Cesar Ancelle Hansen

Description:

Cesar Ancelle Hansen has been immersed in photography since his infancy. At the time his mother was an Artistic Director for major French media organizations. Issues of "LIFE" magazine stacked on his parents' reading table gave him the impetus and the will to do it himself.

Cesar began taking traditional pictures in his teenage years, before dedicating all his free-time to photography in 1996. A surfer himself, he is lured to the ocean everyday, either in Biarritz France, his current hometown, or on any beach in the world. His camera is never far away, ready to freeze moments of life - capture fragments of reality - to build his unique vision of the world.

Where do you live?
Biarritz, France.

Are you a pro or an amateur photographer?
Amateur.

What is your job?
I am a doctor.

You surf, when did you catch your first wave?
In Corsica, a small island in France in 1996 (thank you Daddy). It was with my brother, we shared an ugly bodyboard.

What is your local surf spot?
Biarritz, La Cote Des Basques. I surf there everyday if there are waves. It's also my number one spot for taking pictures.
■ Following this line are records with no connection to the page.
import Literature.MathematicalPhysics.KineticTheory.HardSphereEulerProofs

/-!
# Lipschitz approximation inside an orthogonality class of one-body observables
(crux stmt-AtomisticToContinuum-14440 `TwoClocks.EquilibriumFastWindowLD`, line `birth`, stub L)

Helper file (`--supports stmt-AtomisticToContinuum-14440`) for the static Lipschitz reduction
`stub_lipschitzReduction` (`W_Lip → W`). Given `θ > 0`, `u ∈ ℝ³`, a finite family of continuous
velocity functions `e_l` with a continuous, compactly supported, Lipschitz, bounded dual family
`ψ_i` under the Maxwellian weight `M = M_{1,u,θ}` (`∫ ψ_i e_l M = δ_{il}`), every continuous
`G : 𝕋³ × ℝ³ → ℝ` with compact velocity support which is orthogonal at every `x` to all `e_l`
(`∫ G(x,v) e_l(v) M(v) dv = 0`) is, for every `η > 0`, at uniform distance `≤ η` from a continuous
`G'` with compact velocity support, Lipschitz on `𝕋³ × ℝ³` (product metric), and with the same
orthogonality relations:

* `lipschitzReduction_approx`.

Construction: `G` is bounded and uniformly continuous (compact support); the McShane
inf-convolution `g(y) = inf_z (G(z) + K dist(y, z))` is `K`-Lipschitz with `G − ε₁ ≤ g ≤ G` for
`K` large; `G₁ = χ(v) g` with a Lipschitz velocity cutoff restores the compact support; finally
`G' = G₁ − Σ_i d_i(x) ψ_i(v)` with the defects `d_i(x) = ∫ G₁(x,v) e_i(v) M dv = ∫ (G₁ − G) e_i M`
(small and Lipschitz in `x`) restores the orthogonality exactly. Elementary; no dynamics.
-/

noncomputable section

open MeasureTheory ProbabilityTheory Real Set Filter
open scoped ENNReal BigOperators

namespace Summit.AtomisticToContinuum.HydrodynamicLimit.Theorems.ClampedCorrectorBirth

open Literature.Analysis.FluidPDE Literature.MathematicalPhysics.KineticTheory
So you're a real beach person?
Yes. I love the beach. I think it's an incredible place, where a lot of different people mix together, where you feel really free. I like the social exhibitionism side of it as well. It's such a scene: kids playing ball, old nudists (yes, in France it is allowed,) fat people drinking beer (yes, in France drinking on the beach is allowed as well.) Everybody is an element of a great stage, as much as the ocean and the swell.

You take pictures all over the world, where was your last trip?
New York City.

Not really a beach town!
I like taking pictures in beautiful beach landscapes, but also in the most filthy of places. New York is full of them. I try to make them look beautiful in my pictures. In general, I believe there are shots to be taken everywhere. Yet surfing is what fascinates me the most, because you can find everything in it: lights, action, elements. I recently learnt the definition of the oceanic feeling: it corresponds to the feeling of making one with the universe. This is the feeling I am looking for in photography and surf. You are on a wave or in a place; you feel good; you don't think about anything; you make one with the element. I am not a big fan of the Bodhi-style philosophy (RIP bro), but all that is true. Photography gives you the opportunity to immortalize a vision, but also a sensation, a feeling.

What is the purpose of art?
To me, it is simply to make myself and other people happy. Maybe also to give the world a better image, by idealizing it in one shot.

What matters the most to you?
My friends and my little family. I am father of a little boy named Noe and about to have my second child.